I expected her to dodge the question, but she didn’t. “No, dear, I wouldn’t sell this house. It’s not my house; it’s Seamus’s. I wouldn’t sell it without his permission.”
I bit my lip. I had heard her talk of him countless times as though he was a long-dead person. But I’d never actually referenced his death in her presence. I wanted to believe she wasn’t that unstable. I wanted to believe she wasn’t still combing the horizon for his little boat.
“But of course it’s yours,” I tried. “Through marriage.”
The old woman took a shaky breath, her crumpled hands twitching in her lap. “No, it will always be my Seamus’s. I just happen to still be stuck here. I’m not inclined to give it away before I must.”
“Of course,” I said quickly. I didn’t want to sound like some young busybody trying to force the old woman into a retirement home or some equally awful place. And in whatever way she seemed to have interpreted my words, they made her nervous. “It was just with all this cleaning up you have Rory … Ronan do. I was just wondering if you were going to be selling it or moving out or something. I know these houses have to be worth a lot, being so close to the ocean.”

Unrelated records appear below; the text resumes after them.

/-- **`∫ |F − G| d(μ⊗μ) = 2(1 − acc)`**. [folklore] -/
theorem integral_abs_pair_sub_eq {p q : X → ℝ} (hp0 : ∀ x, 0 ≤ p x) (hpm : Measurable p)
    (hpi : Integrable p μ) (hp1 : ∫ x, p x ∂μ = 1) (hq0 : ∀ x, 0 ≤ q x) (hqm : Measurable q)
    (hqi : Integrable q μ) (hq1 : ∫ x, q x ∂μ = 1) :
    ∫ z, |p z.1 * q z.2 - p z.2 * q z.1| ∂(μ.prod μ)
      = 2 * (1 - ∫ x, ∫ y, min (p x * q y) (p y * q x) ∂μ ∂μ) := by
  obtain ⟨hF0, hG0, hFm, hGm, hFi, hGi, hF1, hG1⟩ := pairDensity_facts hp0 hpm hpi hp1 hq0 hqm hqi hq1
  have hMi : Integrable (fun z : X × X => min (p z.1 * q z.2) (p z.2 * q z.1)) (μ.prod μ) := by
    refine Integrable.mono' hFi (hFm.min hGm).aestronglyMeasurable (Eventually.of_forall fun z => ?_)
    rw [Real.norm_of_nonneg (le_min (hF0 z) (hG0 z))]
    exact min_le_left _ _
  have e : ∀ z : X × X, |p z.1 * q z.2 - p z.2 * q z.1|
      = p z.1 * q z.2 + p z.2 * q z.1 - 2 * min (p z.1 * q z.2) (p z.2 * q z.1) := by
    intro z
    rcases le_total (p z.1 * q z.2) (p z.2 * q z.1) with h | h
    · rw [min_eq_left h, abs_of_nonpos (by linarith)]; ring
    · rw [min_eq_right h, abs_of_nonneg (by linarith)]; ring
  simp_rw [e]
  have hFG : Integrable (fun z : X × X => p z.1 * q z.2 + p z.2 * q z.1) (μ.prod μ) := hFi.add hGi
  have h2M : Integrable (fun z : X × X => 2 * min (p z.1 * q z.2) (p z.2 * q z.1)) (μ.prod μ) :=
    hMi.const_mul 2
  rw [integral_sub hFG h2M, integral_add hFi hGi, integral_const_mul, hF1, hG1,
    integral_pairMin_eq_prod hp0 hpm hpi hp1 hq0 hqm hqi hq1]
  ring

/-- **`∫ √(F G) d(μ⊗μ) = BC²`**: `√(p(x)q(y)p(y)q(x)) = √(p(x)q(x))·√(p(y)q(y))`. [folklore] -/
theorem integral_sqrt_pair_mul_eq {p q : X → ℝ} (hp0 : ∀ x, 0 ≤ p x) (hq0 : ∀ x, 0 ≤ q x) :
    ∫ z, Real.sqrt (p z.1 * q z.2 * (p z.2 * q z.1)) ∂(μ.prod μ)
      = (∫ x, Real.sqrt (p x * q x) ∂μ) ^ 2 := by
  have e : ∀ z : X × X, Real.sqrt (p z.1 * q z.2 * (p z.2 * q z.1))
      = Real.sqrt (p z.1 * q z.1) * Real.sqrt (p z.2 * q z.2) := by
    intro z
    rw [← Real.sqrt_mul (mul_nonneg (hp0 _) (hq0 _))]
    ring_nf
  simp_rw [e]
  rw [integral_prod_mul (μ := μ) (ν := μ) (fun x => Real.sqrt (p x * q x))
    (fun y => Real.sqrt (p y * q y)), sq]

/-- **The one-parameter Le Cam bound**: for every `t > 0`,
`2(1 − acc) ≤ t·(1 − BC²) + (1 + BC²)/t`. (Pointwise `|F − G| = |√F − √G|·(√F + √G) ≤
(t(√F − √G)² + (√F + √G)²/t)/2`, and `∫(√F ∓ √G)² = 2 ∓ 2BC²`.) [ours] -/
theorem two_mul_one_sub_meanAccept_le {p q : X → ℝ} (hp0 : ∀ x, 0 ≤ p x) (hpm : Measurable p)
    (hpi : Integrable p μ) (hp1 : ∫ x, p x ∂μ = 1) (hq0 : ∀ x, 0 ≤ q x) (hqm : Measurable q)
    (hqi : Integrable q μ) (hq1 : ∫ x, q x ∂μ = 1) {t : ℝ} (ht : 0 < t) :
    2 * (1 - ∫ x, ∫ y, min (p x * q y) (p y * q x) ∂μ ∂μ)
      ≤ t * (1 - (∫ x, Real.sqrt (p x * q x) ∂μ) ^ 2)
        + (1 + (∫ x, Real.sqrt (p x * q x) ∂μ) ^ 2) / t := by
  obtain ⟨hF0, hG0, hFm, hGm, hFi, hGi, hF1, hG1⟩ := pairDensity_facts hp0 hpm hpi hp1 hq0 hqm hqi hq1
  rw [← integral_abs_pair_sub_eq hp0 hpm hpi hp1 hq0 hqm hqi hq1,
    ← integral_sqrt_pair_mul_eq (μ := μ) hp0 hq0]
  -- the geometric mean of the pair densities is integrable (AM–GM)
  have hSm : Measurable (fun z : X × X => Real.sqrt (p z.1 * q z.2 * (p z.2 * q z.1))) :=
    (hFm.mul hGm).sqrt
  have hSi : Integrable (fun z : X × X => Real.sqrt (p z.1 * q z.2 * (p z.2 * q z.1))) (μ.prod μ) := by
    refine Integrable.mono' (hFi.add hGi) hSm.aestronglyMeasurable (Eventually.of_forall fun z => ?_)
    rw [Real.norm_of_nonneg (Real.sqrt_nonneg _)]
    have h : p z.1 * q z.2 * (p z.2 * q z.1) ≤ (p z.1 * q z.2 + p z.2 * q z.1) ^ 2 := by
      nlinarith [hF0 z, hG0 z, sq_nonneg (p z.1 * q z.2 - p z.2 * q z.1)]
    calc Real.sqrt (p z.1 * q z.2 * (p z.2 * q z.1))
        ≤ Real.sqrt ((p z.1 * q z.2 + p z.2 * q z.1) ^ 2) := Real.sqrt_le_sqrt h
      _ = p z.1 * q z.2 + p z.2 * q z.1 := Real.sqrt_sq (add_nonneg (hF0 z) (hG0 z))
  -- pointwise bound: `|F − G| ≤ (t/2)(F + G − 2√(FG)) + (F + G + 2√(FG))/(2t)`
  have hpt : ∀ z : X × X, |p z.1 * q z.2 - p z.2 * q z.1|
      ≤ t / 2 * (p z.1 * q z.2 + p z.2 * q z.1 - 2 * Real.sqrt (p z.1 * q z.2 * (p z.2 * q z.1)))
        + (p z.1 * q z.2 + p z.2 * q z.1 + 2 * Real.sqrt (p z.1 * q z.2 * (p z.2 * q z.1))) / (2 * t) := by
    intro z
    set a := Real.sqrt (p z.1 * q z.2) with ha
    set b := Real.sqrt (p z.2 * q z.1) with hb
    have ha0 : 0 ≤ a := Real.sqrt_nonneg _
    have hb0 : 0 ≤ b := Real.sqrt_nonneg _
    have hF : p z.1 * q z.2 = a ^ 2 := (Real.sq_sqrt (hF0 z)).symm
    have hG : p z.2 * q z.1 = b ^ 2 := (Real.sq_sqrt (hG0 z)).symm
    have hS : Real.sqrt (p z.1 * q z.2 * (p z.2 * q z.1)) = a * b := by
      rw [Real.sqrt_mul (hF0 z)]
    rw [hS, hF, hG]
    have e1 : a ^ 2 - b ^ 2 = (a - b) * (a + b) := by ring
    rw [e1, abs_mul, abs_of_nonneg (add_nonneg ha0 hb0)]
    -- `|a − b|(a + b) ≤ (t/2)(a − b)² + (a + b)²/(2t)`
    have key : |a - b| * (a + b) ≤ t / 2 * (a - b) ^ 2 + (a + b) ^ 2 / (2 * t) := by
      have h2 : 0 ≤ (t * |a - b| - (a + b)) ^ 2 := sq_nonneg _
      have h3 : |a - b| ^ 2 = (a - b) ^ 2 := sq_abs _
      have h4 : t / 2 * (a - b) ^ 2 + (a + b) ^ 2 / (2 * t) - |a - b| * (a + b)
          = (t * |a - b| - (a + b)) ^ 2 / (2 * t) := by
        field_simp
        rw [← h3]
        ring
      have h5 : 0 ≤ (t * |a - b| - (a + b)) ^ 2 / (2 * t) := by positivity
      linarith
    calc |a - b| * (a + b) ≤ t / 2 * (a - b) ^ 2 + (a + b) ^ 2 / (2 * t) := key
      _ = t / 2 * (a ^ 2 + b ^ 2 - 2 * (a * b)) + (a ^ 2 + b ^ 2 + 2 * (a * b)) / (2 * t) := by ring
  have hAi : Integrable (fun z : X × X => |p z.1 * q z.2 - p z.2 * q z.1|) (μ.prod μ) :=
    (hFi.sub hGi).abs
  have hFG : Integrable (fun z : X × X => p z.1 * q z.2 + p z.2 * q z.1) (μ.prod μ) := hFi.add hGi
  have h2S : Integrable (fun z : X × X => 2 * Real.sqrt (p z.1 * q z.2 * (p z.2 * q z.1)))
      (μ.prod μ) := hSi.const_mul 2
  have hR1 : Integrable (fun z : X × X =>
      p z.1 * q z.2 + p z.2 * q z.1 - 2 * Real.sqrt (p z.1 * q z.2 * (p z.2 * q z.1))) (μ.prod μ) :=
    hFG.sub h2S
  have hR2 : Integrable (fun z : X × X =>
      p z.1 * q z.2 + p z.2 * q z.1 + 2 * Real.sqrt (p z.1 * q z.2 * (p z.2 * q z.1))) (μ.prod μ) :=
    hFG.add h2S
  have hRi := (hR1.const_mul (t / 2)).add (hR2.div_const (2 * t))
  calc ∫ z, |p z.1 * q z.2 - p z.2 * q z.1| ∂(μ.prod μ)
      ≤ ∫ z, (t / 2 * (p z.1 * q z.2 + p z.2 * q z.1 - 2 * Real.sqrt (p z.1 * q z.2 * (p z.2 * q z.1)))
          + (p z.1 * q z.2 + p z.2 * q z.1 + 2 * Real.sqrt (p z.1 * q z.2 * (p z.2 * q z.1)))
            / (2 * t)) ∂(μ.prod μ) := integral_mono hAi hRi hpt
    _ = t / 2 * (1 + 1 - 2 * ∫ z, Real.sqrt (p z.1 * q z.2 * (p z.2 * q z.1)) ∂(μ.prod μ))
        + (1 + 1 + 2 * ∫ z, Real.sqrt (p z.1 * q z.2 * (p z.2 * q z.1)) ∂(μ.prod μ)) / (2 * t) := by
        rw [integral_add (hR1.const_mul _) (hR2.div_const _), integral_const_mul, integral_div,
          integral_sub hFG h2S, integral_add hFG h2S, integral_add hFi hGi, integral_const_mul,
          hF1, hG1]
    _ = _ := by
        field_simp
        ring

Rory reappeared then, a navy blue sweater in hand. I had seen him produce this sweater for inspection before. He didn’t even seem to wait for her verdict. He slung it over the railing of the porch as she shook her head sadly.
“You seem tired today, Mrs. O’Leary,” he said, his eyebrows pushed together in concern. “It’s probably time to go inside. I’m finished with the upstairs now. I’ll start on the attic tomorrow.”
On another day Mrs. O’Leary might have lingered with me on the porch, but she was nervous today and let Rory lead her inside.
“Good night, dear,” she said to him at the door.
He closed the front door and let the screen door bang shut, spinning quickly around to face me. “You shouldn’t talk to her about the future, it upsets her,” he said.
I was taken aback but also extremely put out. She was my friend as much as his.
Well.
Maybe I hadn’t known her as long, but she was my friend. “I don’t think it concerns you what I talk about with my friend,” I sniffed.
“Right, go around upsetting whoever you like,” he said. It was on the tip of my tongue to say I hadn’t meant to upset her, but he wasn’t finished. “It would just be a lot easier for the rest us if you would go upset people on
your
end of the beach. It’s kind of crowded down here, and we don’t need idle
princesses
hanging around down here making things harder.”
Idle? Princess?
I was stung.
“Why don’t you go back up to the big houses,” he went on. “I know there are more than a few guys with eyes on your money.”
Eyes on my money?
I was pushed to sputtering: “Is-is it just-just jealousy? Is that what makes you
hate
us so much?”
He snorted. “Yes, I am just driven mad with jealousy for your boyfriend’s pink shirts.”
“You pretend it’s
us
who creates this wall. But it’s
you
! I’ve never heard them say a word against you!” That wasn’t entirely true. “Those families have lived here years and years, some probably longer than yours!” I said obstinately. “Those kids, they’ve been coming here all their lives, too.”
“But they don’t know what the ocean looks like in the winter,” he said simply.
I groaned. “Get off your high horse! You’re so stuck atop this pinnacle where you’ve placed your family and your parents’ resort—”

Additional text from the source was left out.